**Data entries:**
**********

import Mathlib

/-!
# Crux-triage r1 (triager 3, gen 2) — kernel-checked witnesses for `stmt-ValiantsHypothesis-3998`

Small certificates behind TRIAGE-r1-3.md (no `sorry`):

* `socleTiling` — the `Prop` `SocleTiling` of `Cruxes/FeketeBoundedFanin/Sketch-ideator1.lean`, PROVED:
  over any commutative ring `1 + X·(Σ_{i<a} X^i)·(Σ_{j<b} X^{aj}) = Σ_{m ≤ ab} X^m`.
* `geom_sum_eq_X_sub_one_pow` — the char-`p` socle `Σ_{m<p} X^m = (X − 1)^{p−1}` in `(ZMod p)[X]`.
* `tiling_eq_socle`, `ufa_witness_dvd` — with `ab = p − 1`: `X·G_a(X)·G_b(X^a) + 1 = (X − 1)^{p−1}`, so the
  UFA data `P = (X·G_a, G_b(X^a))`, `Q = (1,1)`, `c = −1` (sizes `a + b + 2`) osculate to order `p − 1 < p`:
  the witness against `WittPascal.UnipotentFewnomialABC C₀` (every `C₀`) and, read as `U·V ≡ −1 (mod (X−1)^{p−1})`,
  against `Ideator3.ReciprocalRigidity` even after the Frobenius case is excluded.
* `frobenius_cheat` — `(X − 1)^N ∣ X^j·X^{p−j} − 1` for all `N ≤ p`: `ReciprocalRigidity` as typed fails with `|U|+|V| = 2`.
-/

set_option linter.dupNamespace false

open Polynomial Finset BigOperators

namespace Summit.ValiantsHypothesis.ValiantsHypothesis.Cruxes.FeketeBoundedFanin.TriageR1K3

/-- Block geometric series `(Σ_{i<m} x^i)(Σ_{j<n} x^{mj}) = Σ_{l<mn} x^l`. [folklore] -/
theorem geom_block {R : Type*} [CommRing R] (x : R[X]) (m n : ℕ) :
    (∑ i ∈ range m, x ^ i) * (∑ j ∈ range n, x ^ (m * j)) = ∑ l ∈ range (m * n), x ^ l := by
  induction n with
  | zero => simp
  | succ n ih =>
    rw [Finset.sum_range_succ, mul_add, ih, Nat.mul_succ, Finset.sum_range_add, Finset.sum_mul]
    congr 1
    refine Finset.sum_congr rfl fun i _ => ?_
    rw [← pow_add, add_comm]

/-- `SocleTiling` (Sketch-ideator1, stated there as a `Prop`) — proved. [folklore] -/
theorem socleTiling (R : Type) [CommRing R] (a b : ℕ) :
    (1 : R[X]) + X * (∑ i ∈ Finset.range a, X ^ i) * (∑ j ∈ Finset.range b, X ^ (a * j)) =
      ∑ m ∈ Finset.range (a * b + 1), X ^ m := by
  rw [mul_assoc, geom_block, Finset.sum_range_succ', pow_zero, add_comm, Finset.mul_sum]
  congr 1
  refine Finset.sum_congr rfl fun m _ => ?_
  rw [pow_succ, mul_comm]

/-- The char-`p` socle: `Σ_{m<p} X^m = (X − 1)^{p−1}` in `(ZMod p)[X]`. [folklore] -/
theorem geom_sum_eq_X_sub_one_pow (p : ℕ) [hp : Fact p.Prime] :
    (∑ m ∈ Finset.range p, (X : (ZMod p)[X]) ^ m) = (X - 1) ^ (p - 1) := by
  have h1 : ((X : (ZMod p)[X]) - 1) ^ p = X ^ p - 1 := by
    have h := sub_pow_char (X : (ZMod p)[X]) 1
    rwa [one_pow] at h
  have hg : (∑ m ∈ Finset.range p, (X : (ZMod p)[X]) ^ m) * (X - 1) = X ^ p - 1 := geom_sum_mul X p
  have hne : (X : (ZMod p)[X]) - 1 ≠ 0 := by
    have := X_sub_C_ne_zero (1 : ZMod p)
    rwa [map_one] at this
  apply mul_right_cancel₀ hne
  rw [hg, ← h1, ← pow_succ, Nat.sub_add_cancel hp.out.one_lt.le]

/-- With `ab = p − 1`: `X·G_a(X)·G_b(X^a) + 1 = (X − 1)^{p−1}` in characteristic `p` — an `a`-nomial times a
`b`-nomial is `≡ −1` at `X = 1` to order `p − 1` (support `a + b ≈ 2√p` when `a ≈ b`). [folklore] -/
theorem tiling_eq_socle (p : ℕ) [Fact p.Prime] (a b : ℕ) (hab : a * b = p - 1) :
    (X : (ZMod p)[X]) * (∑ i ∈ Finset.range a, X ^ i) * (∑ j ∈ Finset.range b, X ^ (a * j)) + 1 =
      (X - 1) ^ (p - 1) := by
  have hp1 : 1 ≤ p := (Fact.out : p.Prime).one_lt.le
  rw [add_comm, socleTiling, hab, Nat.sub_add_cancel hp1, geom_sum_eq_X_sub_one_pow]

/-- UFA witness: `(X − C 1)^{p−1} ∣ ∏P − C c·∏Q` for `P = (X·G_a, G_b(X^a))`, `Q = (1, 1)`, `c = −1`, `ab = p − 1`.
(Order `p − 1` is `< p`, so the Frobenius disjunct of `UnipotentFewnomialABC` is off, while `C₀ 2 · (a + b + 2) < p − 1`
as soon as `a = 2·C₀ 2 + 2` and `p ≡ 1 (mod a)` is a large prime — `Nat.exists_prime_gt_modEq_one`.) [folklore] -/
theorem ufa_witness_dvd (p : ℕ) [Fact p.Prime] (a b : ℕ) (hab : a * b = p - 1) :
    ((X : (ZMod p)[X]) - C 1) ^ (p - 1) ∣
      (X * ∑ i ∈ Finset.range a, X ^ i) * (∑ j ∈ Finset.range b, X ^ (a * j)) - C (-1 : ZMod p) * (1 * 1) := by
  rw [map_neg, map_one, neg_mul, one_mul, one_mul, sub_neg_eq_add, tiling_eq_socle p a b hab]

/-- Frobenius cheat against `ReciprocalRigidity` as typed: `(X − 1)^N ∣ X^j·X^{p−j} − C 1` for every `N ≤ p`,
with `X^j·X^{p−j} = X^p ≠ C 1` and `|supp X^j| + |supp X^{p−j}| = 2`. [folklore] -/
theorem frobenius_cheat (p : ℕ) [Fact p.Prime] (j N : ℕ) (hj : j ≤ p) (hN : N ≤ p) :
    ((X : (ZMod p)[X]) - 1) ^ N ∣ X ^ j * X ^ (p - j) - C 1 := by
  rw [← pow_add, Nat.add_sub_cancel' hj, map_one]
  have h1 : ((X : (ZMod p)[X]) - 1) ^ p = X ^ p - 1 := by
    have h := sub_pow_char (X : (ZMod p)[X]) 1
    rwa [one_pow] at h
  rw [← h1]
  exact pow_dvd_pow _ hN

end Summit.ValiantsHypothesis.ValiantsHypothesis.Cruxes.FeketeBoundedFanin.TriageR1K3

**********

**Work instructions:** Each record above is to be reproduced word for word.

**Answer for this exercise:**
import Mathlib

/-!
# Crux-triage r1 (triager 3, gen 2) — kernel-checked witnesses for `stmt-ValiantsHypothesis-3998`

Small certificates behind TRIAGE-r1-3.md (no `sorry`):

* `socleTiling` — the `Prop` `SocleTiling` of `Cruxes/FeketeBoundedFanin/Sketch-ideator1.lean`, PROVED:
  over any commutative ring `1 + X·(Σ_{i<a} X^i)·(Σ_{j<b} X^{aj}) = Σ_{m ≤ ab} X^m`.
* `geom_sum_eq_X_sub_one_pow` — the char-`p` socle `Σ_{m<p} X^m = (X − 1)^{p−1}` in `(ZMod p)[X]`.
* `tiling_eq_socle`, `ufa_witness_dvd` — with `ab = p − 1`: `X·G_a(X)·G_b(X^a) + 1 = (X − 1)^{p−1}`, so the
  UFA data `P = (X·G_a, G_b(X^a))`, `Q = (1,1)`, `c = −1` (sizes `a + b + 2`) osculate to order `p − 1 < p`:
  the witness against `WittPascal.UnipotentFewnomialABC C₀` (every `C₀`) and, read as `U·V ≡ −1 (mod (X−1)^{p−1})`,
  against `Ideator3.ReciprocalRigidity` even after the Frobenius case is excluded.
* `frobenius_cheat` — `(X − 1)^N ∣ X^j·X^{p−j} − 1` for all `N ≤ p`: `ReciprocalRigidity` as typed fails with `|U|+|V| = 2`.
-/

set_option linter.dupNamespace false

open Polynomial Finset BigOperators

namespace Summit.ValiantsHypothesis.ValiantsHypothesis.Cruxes.FeketeBoundedFanin.TriageR1K3

/-- Block geometric series `(Σ_{i<m} x^i)(Σ_{j<n} x^{mj}) = Σ_{l<mn} x^l`. [folklore] -/
theorem geom_block {R : Type*} [CommRing R] (x : R[X]) (m n : ℕ) :
    (∑ i ∈ range m, x ^ i) * (∑ j ∈ range n, x ^ (m * j)) = ∑ l ∈ range (m * n), x ^ l := by
  induction n with
  | zero => simp
  | succ n ih =>
    rw [Finset.sum_range_succ, mul_add, ih, Nat.mul_succ, Finset.sum_range_add, Finset.sum_mul]
    congr 1
    refine Finset.sum_congr rfl fun i _ => ?_
    rw [← pow_add, add_comm]

/-- `SocleTiling` (Sketch-ideator1, stated there as a `Prop`) — proved. [folklore] -/
theorem socleTiling (R : Type) [CommRing R] (a b : ℕ) :
    (1 : R[X]) + X * (∑ i ∈ Finset.range a, X ^ i) * (∑ j ∈ Finset.range b, X ^ (a * j)) =
      ∑ m ∈ Finset.range (a * b + 1), X ^ m := by
  rw [mul_assoc, geom_block, Finset.sum_range_succ', pow_zero, add_comm, Finset.mul_sum]
  congr 1
  refine Finset.sum_congr rfl fun m _ => ?_
  rw [pow_succ, mul_comm]

/-- The char-`p` socle: `Σ_{m<p} X^m = (X − 1)^{p−1}` in `(ZMod p)[X]`. [folklore] -/
theorem geom_sum_eq_X_sub_one_pow (p : ℕ) [hp : Fact p.Prime] :
    (∑ m ∈ Finset.range p, (X : (ZMod p)[X]) ^ m) = (X - 1) ^ (p - 1) := by
  have h1 : ((X : (ZMod p)[X]) - 1) ^ p = X ^ p - 1 := by
    have h := sub_pow_char (X : (ZMod p)[X]) 1
    rwa [one_pow] at h
  have hg : (∑ m ∈ Finset.range p, (X : (ZMod p)[X]) ^ m) * (X - 1) = X ^ p - 1 := geom_sum_mul X p
  have hne : (X : (ZMod p)[X]) - 1 ≠ 0 := by
    have := X_sub_C_ne_zero (1 : ZMod p)
    rwa [map_one] at this
  apply mul_right_cancel₀ hne
  rw [hg, ← h1, ← pow_succ, Nat.sub_add_cancel hp.out.one_lt.le]

/-- With `ab = p − 1`: `X·G_a(X)·G_b(X^a) + 1 = (X − 1)^{p−1}` in characteristic `p` — an `a`-nomial times a
`b`-nomial is `≡ −1` at `X = 1` to order `p − 1` (support `a + b ≈ 2√p` when `a ≈ b`). [folklore] -/
theorem tiling_eq_socle (p : ℕ) [Fact p.Prime] (a b : ℕ) (hab : a * b = p - 1) :
    (X : (ZMod p)[X]) * (∑ i ∈ Finset.range a, X ^ i) * (∑ j ∈ Finset.range b, X ^ (a * j)) + 1 =
      (X - 1) ^ (p - 1) := by
  have hp1 : 1 ≤ p := (Fact.out : p.Prime).one_lt.le
  rw [add_comm, socleTiling, hab, Nat.sub_add_cancel hp1, geom_sum_eq_X_sub_one_pow]

/-- UFA witness: `(X − C 1)^{p−1} ∣ ∏P − C c·∏Q` for `P = (X·G_a, G_b(X^a))`, `Q = (1, 1)`, `c = −1`, `ab = p − 1`.
(Order `p − 1` is `< p`, so the Frobenius disjunct of `UnipotentFewnomialABC` is off, while `C₀ 2 · (a + b + 2) < p − 1`
as soon as `a = 2·C₀ 2 + 2` and `p ≡ 1 (mod a)` is a large prime — `Nat.exists_prime_gt_modEq_one`.) [folklore] -/
theorem ufa_witness_dvd (p : ℕ) [Fact p.Prime] (a b : ℕ) (hab : a * b = p - 1) :
    ((X : (ZMod p)[X]) - C 1) ^ (p - 1) ∣
      (X * ∑ i ∈ Finset.range a, X ^ i) * (∑ j ∈ Finset.range b, X ^ (a * j)) - C (-1 : ZMod p) * (1 * 1) := by
  rw [map_neg, map_one, neg_mul, one_mul, one_mul, sub_neg_eq_add, tiling_eq_socle p a b hab]

/-- Frobenius cheat against `ReciprocalRigidity` as typed: `(X − 1)^N ∣ X^j·X^{p−j} − C 1` for every `N ≤ p`,
with `X^j·X^{p−j} = X^p ≠ C 1` and `|supp X^j| + |supp X^{p−j}| = 2`. [folklore] -/
theorem frobenius_cheat (p : ℕ) [Fact p.Prime] (j N : ℕ) (hj : j ≤ p) (hN : N ≤ p) :
    ((X : (ZMod p)[X]) - 1) ^ N ∣ X ^ j * X ^ (p - j) - C 1 := by
  rw [← pow_add, Nat.add_sub_cancel' hj, map_one]
  have h1 : ((X : (ZMod p)[X]) - 1) ^ p = X ^ p - 1 := by
    have h := sub_pow_char (X : (ZMod p)[X]) 1
    rwa [one_pow] at h
  rw [← h1]
  exact pow_dvd_pow _ hN

end Summit.ValiantsHypothesis.ValiantsHypothesis.Cruxes.FeketeBoundedFanin.TriageR1K3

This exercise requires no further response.